Style and organization
A critical strategy to employ for code organization is the following of previously established standards, which will, more often that not, allow for easier interpretation and debugging of written code, if not for oneself then for others. This is known as programming style, the proper use of which can be the difference between a bad hacker, a good hacker, and an amazing hacker.
The vast majority of programming languages offer the ability to comment one's code through use of a special syntax. It is important that one uses comments to document one's code in any place where the code can be perceived as not being perfectly clear, with "perfectly" being the operative word. It is always useful to think "If I returned to this code in 5 years, would I be able to quickly understand exactly what it was doing?".
Variables are something that one will deal with constantly in one's programming activities.
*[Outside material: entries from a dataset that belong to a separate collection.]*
omit [DecidableEq Y] in
/-- ★★ **THEOREM 3.3 (3.46) FOR G₀ := G(U), THE ROWS-20–21 SCHEMA `Thm33G0L2M`, WITH THE BUNDLED TWO-SIDED LINE SUPPLIED** — from `Conv3107`
(the sum's (3.42) sup majorants at (C, δ)), the symmetry of G(U) and the transposes (∇_UG)ᵀ = G∇\*_U, (∇_{U,μ})ᵀ = ∇\*_{U,μ}, p. 398's
transfer (`Facts347` at (δ, α)), and n06-k's per-pair L² lines of the sum (`l2line3∕5_of_local310`: legs `L2SecondLegs310` + factors
`FactorsL2Second310`; `l2mixed_of_local310`: `L2MixedLegs310` + `FactorsL2Mixed310` + `DirSup310`; the fixed point (3.106) via
`Identities310`; [4] Lemma 2.1 at the legs' rate δ₀); the bundled line ∇_UG₀∇\*_U is the hypothesis `hl4` (constant B₄, rate (1 − 2α)δ).
Output: one constant B₂ ≧ C·L₀, secondConst·L₀, mixedConst, B₄ and one rate ρ ≦ (1 − 3α)δ.  Nothing of print asserted.
[cite: Balaban1985BackgroundPropagators, Thm 3.10 (3.105)–(3.108) pp.414–416 + Thm 3.3 p.399 + (3.46) p.398 + (3.42) p.397 + (3.39) p.397 + p.398 remark after (3.47) + p.413 + p.391; Balaban1984PropagatorsII, (2.52)–(2.55) p.232 + Lemma 2.1 p.234] -/
theorem thm33G0L2M_of_conv3107_l4 (𝔬 : B9Thm312Whole.Ops g B X Y Z W) (𝔬' : Ops310 g B X Y ι A) (𝔡 : DirOps310 𝔬' P)
    (d d₁ : ℕ) (δ α L₀ δ₀ α₁ ρ' N N' NF Cℓ N3 B3 θ3 NM BM θM C B₄ B₂ ρ : ℝ) (κ : Sizes310)
    (S3 SM : ι → Finset g.Site) (U : B.Cfg)
    -- the letter identifications (G₀ := G)
    (hblk : 𝔬.blk = 𝔬'.blk) (hblkY : 𝔬.blkY = 𝔬'.blkY) (hG0 : 𝔬.G0 U = 𝔬'.G U) (hD : 𝔬.D U = 𝔬'.D U)
    (hDs : 𝔬.Dstar U = 𝔬'.Dstar U)
    -- numerics
    (hNF : 0 ≤ NF) (hN3 : 0 ≤ N3) (hB3 : 0 ≤ B3) (hθ3 : 0 ≤ θ3) (hNM : 0 ≤ NM) (hBM : 0 ≤ BM) (hθM : 0 ≤ θM)
    (hM : 1 ≤ g.M) (hC : 0 ≤ C) (hαδ : 0 ≤ α * δ) (hα2 : 2 * α * δ ≤ δ) (hα₁δ₀ : 0 ≤ α₁ * δ₀)
    (hrate : (1 - 2 * α) * δ ≤ (1 - α₁) * δ₀) (hB₄ : 0 ≤ B₄)
    (hB1 : C * L₀ ≤ B₂) (hB3' : secondConst d₁ δ₀ α₁ N3 B3 NF θ3 C L₀ * L₀ ≤ B₂)
    (hBM' : mixedConst d₁ δ₀ α₁ NM BM NF θM C L₀ ≤ B₂) (hB4' : B₄ ≤ B₂) (hρ : ρ ≤ (1 - 3 * α) * δ)
    -- static data, member facts, Lemma 2.1
    (hs : StaticOK310 𝔬' ρ' N N' NF Cℓ κ)
    (hcnt3 : ∀ a : g.Site, (∑ i, if a ∈ S3 i then (1 : ℝ) else 0) ≤ N3)
    (hcntM : ∀ a : g.Site, (∑ i, if a ∈ SM i then (1 : ℝ) else 0) ≤ NM)
    (h261 : Ineq261 d₁ (toB6 g R H) δ₀ α₁) (hF : Facts347 g R H d δ α L₀)
    -- rows 18–19's Theorem-3.10 schemas at U (n06-k), the symmetry ∕ transposition letters, the sum's (3.42) majorants
    (hi : Identities310 𝔬' R H U)
    (hL3 : L2SecondLegs310 𝔬' 𝔡 R H S3 B3 δ₀ U) (hF3 : FactorsL2Second310 𝔬' 𝔡 R H θ3 δ₀ U)
    (hLM : L2MixedLegs310 𝔬' 𝔡 R H SM BM δ₀ U) (hFM : FactorsL2Mixed310 𝔬' 𝔡 R H θM δ₀ U)
    (hDS : DirSup310 𝔬' 𝔡 R H U) (hDT : DirTranspose310 𝔬' 𝔡 U)
    (hsym : IsTransposePair (𝔬'.G U) (𝔬'.G U)) (htr : IsTransposePair (𝔬'.D U ∘ₗ 𝔬'.G U) (𝔬'.G U ∘ₗ 𝔬'.Dstar U))
    (hc : Conv3107 𝔬' R H C δ U)
    (hl4 : BlockBd (g := toB6 g R H) 𝔬'.blkY 𝔬'.blkY (𝔬'.D U ∘ₗ (𝔬'.G U ∘ₗ 𝔬'.Dstar U))
      (fun (y y' : g.Site) => B₄ * Real.exp (-((1 - 2 * α) * δ * g.dist y y')))) :
    Thm33G0L2M 𝔬 𝔡.Dd 𝔡.Dsd R H B₂ ρ U := by
  have hlen0 : ∀ y : g.Site, 0 ≤ g.len y := fun y => (hs.lenpos y).le
  have hL₀ : 0 ≤ L₀ := le_trans (le_trans zero_le_one hF.one_le_L) hF.L_le
  have hL₀1 : 1 ≤ L₀ := le_trans hF.one_le_L hF.L_le
  have hCB : C ≤ B₂ := le_trans (by nlinarith [hL₀1, hC]) hB1
  have hB₂ : 0 ≤ B₂ := le_trans hC hCB
  have hCL : 0 ≤ C * L₀ := mul_nonneg hC hL₀
  -- the rates: δ ≥ (1−α)δ ≥ (1−2α)δ ≥ (1−3α)δ ≥ ρ
  have hρ0 : ρ ≤ δ := by nlinarith [hρ, hαδ]
  have hρ1 : ρ ≤ (1 - α) * δ := by nlinarith [hρ, hαδ]
  have hρ2 : ρ ≤ (1 - 2 * α) * δ := by nlinarith [hρ, hαδ]
  have hρ3 : ρ ≤ (1 - 2 * α) * δ - α * δ := by nlinarith [hρ, hαδ]
  have hexp : ∀ {r : ℝ}, ρ ≤ r → ∀ y y' : g.Site, Real.exp (-(r * g.dist y y')) ≤ Real.exp (-(ρ * g.dist y y')) :=
    fun hr y y' => Real.exp_le_exp.mpr (neg_le_neg (mul_le_mul_of_nonneg_right hr (hs.dnn y y')))
  -- the generic weakening (c ≤ B₂, w ≥ 0, r ≥ ρ)
  have hweak : ∀ {c r : ℝ} (w : ℝ), 0 ≤ w → 0 ≤ c → c ≤ B₂ → ρ ≤ r → ∀ y y' : g.Site,
      c * w * Real.exp (-(r * g.dist y y')) ≤ B₂ * w * Real.exp (-(ρ * g.dist y y')) :=
    fun w hw hc0 hcB hr y y' => mul_le_mul (mul_le_mul_of_nonneg_right hcB hw) (hexp hr y y') (Real.exp_nonneg _)
      (mul_nonneg hB₂ hw)
  -- the per-direction transposes (∇_νG)ᵀ = G∇*_ν
  have htrd : ∀ ν : P, IsTransposePair (𝔡.Dd U ν ∘ₗ 𝔬'.G U) (𝔬'.G U ∘ₗ 𝔡.Dsd U ν) := fun ν => hsym.comp (hDT.tr ν).symm
  -- n06-k's lines of the sum
  have hS0 := const_le_ratio_transfer hF hs.lenpos
    (S := secondConst d₁ δ₀ α₁ N3 B3 NF θ3 C L₀) (r := (1 - 2 * α) * δ) (secondConst_nonneg hN3 hB3 hNF hθ3 hC hL₀)
  have hS0' := const_le_ratio_transfer' hF hs.lenpos hs.symm
    (S := secondConst d₁ δ₀ α₁ N3 B3 NF θ3 C L₀) (r := (1 - 2 * α) * δ) (secondConst_nonneg hN3 hB3 hNF hθ3 hC hL₀)
  have hSK : 0 ≤ secondConst d₁ δ₀ α₁ N3 B3 NF θ3 C L₀ * L₀ := mul_nonneg (secondConst_nonneg hN3 hB3 hNF hθ3 hC hL₀) hL₀
  refine
    { l0 := ?_
      l1 := ?_
      l2 := ?_
      l3 := fun q => ?_
      l4 := ?_
      l5 := fun q => ?_
      l1d := fun ν => ?_
      l2d := fun μ => ?_
      l4m := fun q => ?_ }
  · -- line 0: Schur, no transfer (rate δ)
    rw [hblk, hG0]
    refine (blockBd_l0_of_sup (R := R) (H := H) hC hs.symm hlen0 𝔬'.blk hc.1 hsym).mono fun y y' => ?_
    have h := hweak (g.len y * g.len y') (mul_nonneg (hlen0 y) (hlen0 y')) hC hCB hρ0 y y'
    calc C * g.len y * g.len y' * Real.exp (-(δ * g.dist y y'))
        = C * (g.len y * g.len y') * Real.exp (-(δ * g.dist y y')) := by ring
      _ ≤ B₂ * (g.len y * g.len y') * Real.exp (-(ρ * g.dist y y')) := h
      _ = B₂ * g.len y * g.len y' * Real.exp (-(ρ * g.dist y y')) := by ring
  · -- line 1: ∇_UG₀ at the input scale
    rw [hblk, hblkY, hG0, hD]
    exact (blockBd_l1_of_sup hF hC hs.symm hs.lenpos 𝔬'.blk 𝔬'.blkY hc.2.1 hc.2.2.1 htr).mono fun y y' =>
      hweak (g.len y') (hlen0 y') hCL hB1 hρ1 y y'
  · -- line 2: G₀∇*_U at the output scale (n06-k's `blockBd_entry2` verbatim)
    rw [hblk, hblkY, hG0, hDs]
    exact (blockBd_entry2 hF hC hs.symm hs.lenpos 𝔬'.blk 𝔬'.blkY hc.2.1 hc.2.2.1 htr).mono fun y y' =>
      hweak (g.len y) (hlen0 y) hCL hB1 hρ1 y y'
  · -- line 3: ∇_ν∇_μG₀ per pair, n06-k's line + the transfer at the swapped pair
    rw [hblk, hG0]
    have h3 := l2line3_of_local310 𝔬' 𝔡 R H d d₁ δ α L₀ δ₀ α₁ ρ' N N' NF Cℓ N3 B3 θ3 C κ S3 U hNF hN3 hB3 hθ3 hM hC hα2
      hα₁δ₀ hrate hs hcnt3 h261 hF hi hL3 hF3 hDT hc.1 hsym q.1 q.2
    refine h3.mono fun y y' => (hS0' y y').trans ?_
    exact hweak ((g.len y)⁻¹ * g.len y') (mul_nonneg (inv_nonneg.mpr (hlen0 y)) (hlen0 y')) hSK hB3' hρ3 y y'
  · -- line 4 (bundled): supplied
    rw [hblkY, hG0, hD, hDs]
    refine hl4.mono fun y y' => ?_
    have h := hweak 1 zero_le_one hB₄ hB4' hρ2 y y'
    simpa only [mul_one] using h
  · -- line 5: G₀∇*_ν∇*_μ per pair, n06-k's line + the transfer at the direct pair
    rw [hblk, hG0]
    have h5 := l2line5_of_local310 𝔬' 𝔡 R H d d₁ δ α L₀ δ₀ α₁ ρ' N N' NF Cℓ N3 B3 θ3 C κ S3 U hNF hN3 hB3 hθ3 hM hC hα2
      hα₁δ₀ hrate hs hcnt3 h261 hF hi hL3 hF3 hc.1 hsym q.1 q.2
    refine h5.mono fun y y' => (hS0 y y').trans ?_
    exact hweak (g.len y * (g.len y')⁻¹) (mul_nonneg (hlen0 y) (inv_nonneg.mpr (hlen0 y'))) hSK hB3' hρ3 y y'
  · -- ∇_{U,ν}G₀ at the input scale: Schur on the components (`DirSup310`) + adjoint
    rw [hblk, hG0]
    exact (blockBd_l1_of_sup hF hC hs.symm hs.lenpos 𝔬'.blk 𝔬'.blk (hDS.left _ hc.2.1 ν) (hDS.right _ hc.2.2.1 ν)
      (htrd ν)).mono fun y y' => hweak (g.len y') (hlen0 y') hCL hB1 hρ1 y y'
  · -- G₀∇*_{U,μ} at the output scale
    rw [hblk, hG0]
    exact (blockBd_entry2 hF hC hs.symm hs.lenpos 𝔬'.blk 𝔬'.blk (hDS.left _ hc.2.1 μ) (hDS.right _ hc.2.2.1 μ)
      (htrd μ)).mono fun y y' => hweak (g.len y) (hlen0 y) hCL hB1 hρ1 y y'
  · -- the mixed pair line (n06-k's `l2mixed_of_local310` verbatim)
    rw [hblk, hG0]
    have hm := l2mixed_of_local310 𝔬' 𝔡 R H d d₁ δ α L₀ δ₀ α₁ ρ' N N' NF Cℓ NM BM θM C κ SM U hNF hNM hBM hθM hM hC hα2
      hα₁δ₀ hrate hs hcntM h261 hF hi hLM hFM hDS hDT hc.2.1 hc.2.2.1 hsym q.1 q.2
    refine hm.mono fun y y' => ?_
    have h := hweak 1 zero_le_one (mixedConst_nonneg hNM hBM hNF hθM hC hL₀) hBM' hρ2 y y'
    simpa only [mul_one] using h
Variables are "names" given to some piece of data and, like the term implies, can vary during the course of one's program. Satisfactory programming style incorporates informative variable names. For example, if one has created a program that took input from a user and changed the first letter of their name, it would be bad style to name that variable "apple", as opposed to "userInput". The ideal is written code that is self-documenting, the organization and variable naming scheme being so good that the final product requires very few comments to explain its execution.
The primary benefit of good programming style is that clear organization of one's program will often prove invaluable in debugging. One will generally be able to spot errors at a much faster rate, compared to someone who was careless in crafting their program (resulting in the dreaded "spaghetti code"). Proper use of programming style also makes it easier to update one's code if patching any exploits/vulnerabilities becomes necessary.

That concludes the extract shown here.